DATA TO EXAMINE
——

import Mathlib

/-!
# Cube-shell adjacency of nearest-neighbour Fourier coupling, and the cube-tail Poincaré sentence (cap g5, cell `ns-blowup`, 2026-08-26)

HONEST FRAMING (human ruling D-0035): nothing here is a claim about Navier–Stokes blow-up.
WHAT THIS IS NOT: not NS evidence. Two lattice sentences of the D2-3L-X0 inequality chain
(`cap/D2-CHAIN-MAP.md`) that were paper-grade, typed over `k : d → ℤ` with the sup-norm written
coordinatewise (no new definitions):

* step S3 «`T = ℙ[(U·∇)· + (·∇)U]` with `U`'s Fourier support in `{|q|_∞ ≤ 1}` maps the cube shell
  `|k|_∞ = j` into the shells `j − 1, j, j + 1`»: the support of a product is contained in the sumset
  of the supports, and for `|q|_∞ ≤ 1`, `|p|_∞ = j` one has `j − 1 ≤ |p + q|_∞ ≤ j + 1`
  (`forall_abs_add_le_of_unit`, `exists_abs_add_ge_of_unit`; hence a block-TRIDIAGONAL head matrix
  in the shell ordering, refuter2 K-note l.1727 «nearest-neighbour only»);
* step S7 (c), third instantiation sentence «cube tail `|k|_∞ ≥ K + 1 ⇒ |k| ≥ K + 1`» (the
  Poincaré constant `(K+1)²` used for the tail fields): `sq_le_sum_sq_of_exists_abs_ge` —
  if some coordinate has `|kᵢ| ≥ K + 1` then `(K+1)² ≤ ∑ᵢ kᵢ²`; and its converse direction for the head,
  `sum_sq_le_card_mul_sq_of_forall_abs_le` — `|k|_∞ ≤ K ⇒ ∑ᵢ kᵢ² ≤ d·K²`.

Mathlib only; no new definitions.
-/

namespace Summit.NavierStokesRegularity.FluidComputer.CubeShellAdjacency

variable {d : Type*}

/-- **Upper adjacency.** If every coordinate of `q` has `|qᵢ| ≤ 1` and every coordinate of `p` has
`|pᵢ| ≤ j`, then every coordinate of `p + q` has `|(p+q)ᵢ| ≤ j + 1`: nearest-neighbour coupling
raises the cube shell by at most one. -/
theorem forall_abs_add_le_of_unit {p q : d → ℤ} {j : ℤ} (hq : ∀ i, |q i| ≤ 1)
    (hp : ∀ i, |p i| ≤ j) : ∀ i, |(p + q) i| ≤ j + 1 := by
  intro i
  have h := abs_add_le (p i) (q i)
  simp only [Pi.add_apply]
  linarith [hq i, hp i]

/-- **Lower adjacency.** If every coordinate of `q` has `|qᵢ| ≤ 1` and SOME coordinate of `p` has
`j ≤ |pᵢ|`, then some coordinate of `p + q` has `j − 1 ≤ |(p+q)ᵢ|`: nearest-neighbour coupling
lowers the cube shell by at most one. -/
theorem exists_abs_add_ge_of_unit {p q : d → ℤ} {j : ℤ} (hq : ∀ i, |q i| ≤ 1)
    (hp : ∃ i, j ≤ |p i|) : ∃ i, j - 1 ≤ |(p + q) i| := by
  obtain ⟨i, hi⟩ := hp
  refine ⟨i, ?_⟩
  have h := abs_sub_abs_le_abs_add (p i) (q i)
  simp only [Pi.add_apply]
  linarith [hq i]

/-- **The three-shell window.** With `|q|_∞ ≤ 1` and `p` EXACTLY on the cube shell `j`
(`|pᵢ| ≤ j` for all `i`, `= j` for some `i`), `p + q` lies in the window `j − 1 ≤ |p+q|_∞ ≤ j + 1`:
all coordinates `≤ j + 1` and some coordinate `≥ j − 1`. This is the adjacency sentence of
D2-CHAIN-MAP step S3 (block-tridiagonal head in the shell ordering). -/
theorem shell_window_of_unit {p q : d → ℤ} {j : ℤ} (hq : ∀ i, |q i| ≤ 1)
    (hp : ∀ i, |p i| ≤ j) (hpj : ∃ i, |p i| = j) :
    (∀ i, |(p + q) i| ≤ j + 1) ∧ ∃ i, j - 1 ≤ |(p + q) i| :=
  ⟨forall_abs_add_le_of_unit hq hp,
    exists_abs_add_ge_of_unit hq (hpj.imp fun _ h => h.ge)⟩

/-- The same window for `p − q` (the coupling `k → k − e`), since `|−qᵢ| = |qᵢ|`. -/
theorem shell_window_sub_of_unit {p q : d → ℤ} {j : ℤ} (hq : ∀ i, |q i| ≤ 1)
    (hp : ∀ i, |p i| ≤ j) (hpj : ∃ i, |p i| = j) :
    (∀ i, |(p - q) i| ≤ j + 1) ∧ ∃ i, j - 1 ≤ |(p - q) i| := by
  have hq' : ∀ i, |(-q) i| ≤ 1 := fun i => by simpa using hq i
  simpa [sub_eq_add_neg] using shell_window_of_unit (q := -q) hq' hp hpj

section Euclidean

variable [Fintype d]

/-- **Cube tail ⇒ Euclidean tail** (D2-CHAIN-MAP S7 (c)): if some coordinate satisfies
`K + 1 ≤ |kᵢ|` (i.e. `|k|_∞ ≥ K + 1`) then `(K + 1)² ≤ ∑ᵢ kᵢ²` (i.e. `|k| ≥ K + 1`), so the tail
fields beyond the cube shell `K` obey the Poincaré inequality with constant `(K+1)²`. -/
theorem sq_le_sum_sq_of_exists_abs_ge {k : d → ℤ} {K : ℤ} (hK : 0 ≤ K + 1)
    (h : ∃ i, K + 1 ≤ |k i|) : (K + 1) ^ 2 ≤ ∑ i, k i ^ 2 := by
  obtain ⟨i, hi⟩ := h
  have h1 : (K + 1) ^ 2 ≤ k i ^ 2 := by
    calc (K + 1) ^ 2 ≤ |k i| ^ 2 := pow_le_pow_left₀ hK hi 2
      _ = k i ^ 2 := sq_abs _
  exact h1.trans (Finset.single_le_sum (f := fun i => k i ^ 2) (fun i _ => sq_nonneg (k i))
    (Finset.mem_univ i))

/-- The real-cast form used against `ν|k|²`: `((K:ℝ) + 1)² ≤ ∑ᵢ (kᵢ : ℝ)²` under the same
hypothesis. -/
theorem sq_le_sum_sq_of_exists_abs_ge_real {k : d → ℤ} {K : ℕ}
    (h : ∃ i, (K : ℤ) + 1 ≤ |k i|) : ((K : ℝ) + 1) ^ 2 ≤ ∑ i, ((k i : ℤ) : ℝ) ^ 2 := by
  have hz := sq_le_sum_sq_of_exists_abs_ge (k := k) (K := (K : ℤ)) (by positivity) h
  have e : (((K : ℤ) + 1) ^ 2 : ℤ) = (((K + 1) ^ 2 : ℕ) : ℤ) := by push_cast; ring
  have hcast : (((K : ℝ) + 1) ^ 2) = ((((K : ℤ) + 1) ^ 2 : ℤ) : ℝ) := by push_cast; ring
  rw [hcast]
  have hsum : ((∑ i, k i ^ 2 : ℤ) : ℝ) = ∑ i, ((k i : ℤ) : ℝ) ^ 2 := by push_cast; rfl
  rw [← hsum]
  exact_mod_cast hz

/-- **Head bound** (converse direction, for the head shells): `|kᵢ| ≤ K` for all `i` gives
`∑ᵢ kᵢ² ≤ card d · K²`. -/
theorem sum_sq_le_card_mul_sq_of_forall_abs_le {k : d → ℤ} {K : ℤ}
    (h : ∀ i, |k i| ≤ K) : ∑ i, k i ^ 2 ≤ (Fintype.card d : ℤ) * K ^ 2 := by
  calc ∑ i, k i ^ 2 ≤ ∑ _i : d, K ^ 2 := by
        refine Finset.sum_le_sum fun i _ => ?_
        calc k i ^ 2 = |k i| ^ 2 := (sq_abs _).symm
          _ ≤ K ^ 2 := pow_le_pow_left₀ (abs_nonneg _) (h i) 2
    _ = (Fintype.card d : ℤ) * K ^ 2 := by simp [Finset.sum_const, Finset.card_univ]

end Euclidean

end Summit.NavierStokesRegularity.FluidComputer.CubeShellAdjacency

——

EXERCISE PROMPT
Answer with a number alone. It should equal the count of lines in the entries that hold "Mathlib".

ANSWER TO THIS TASK
2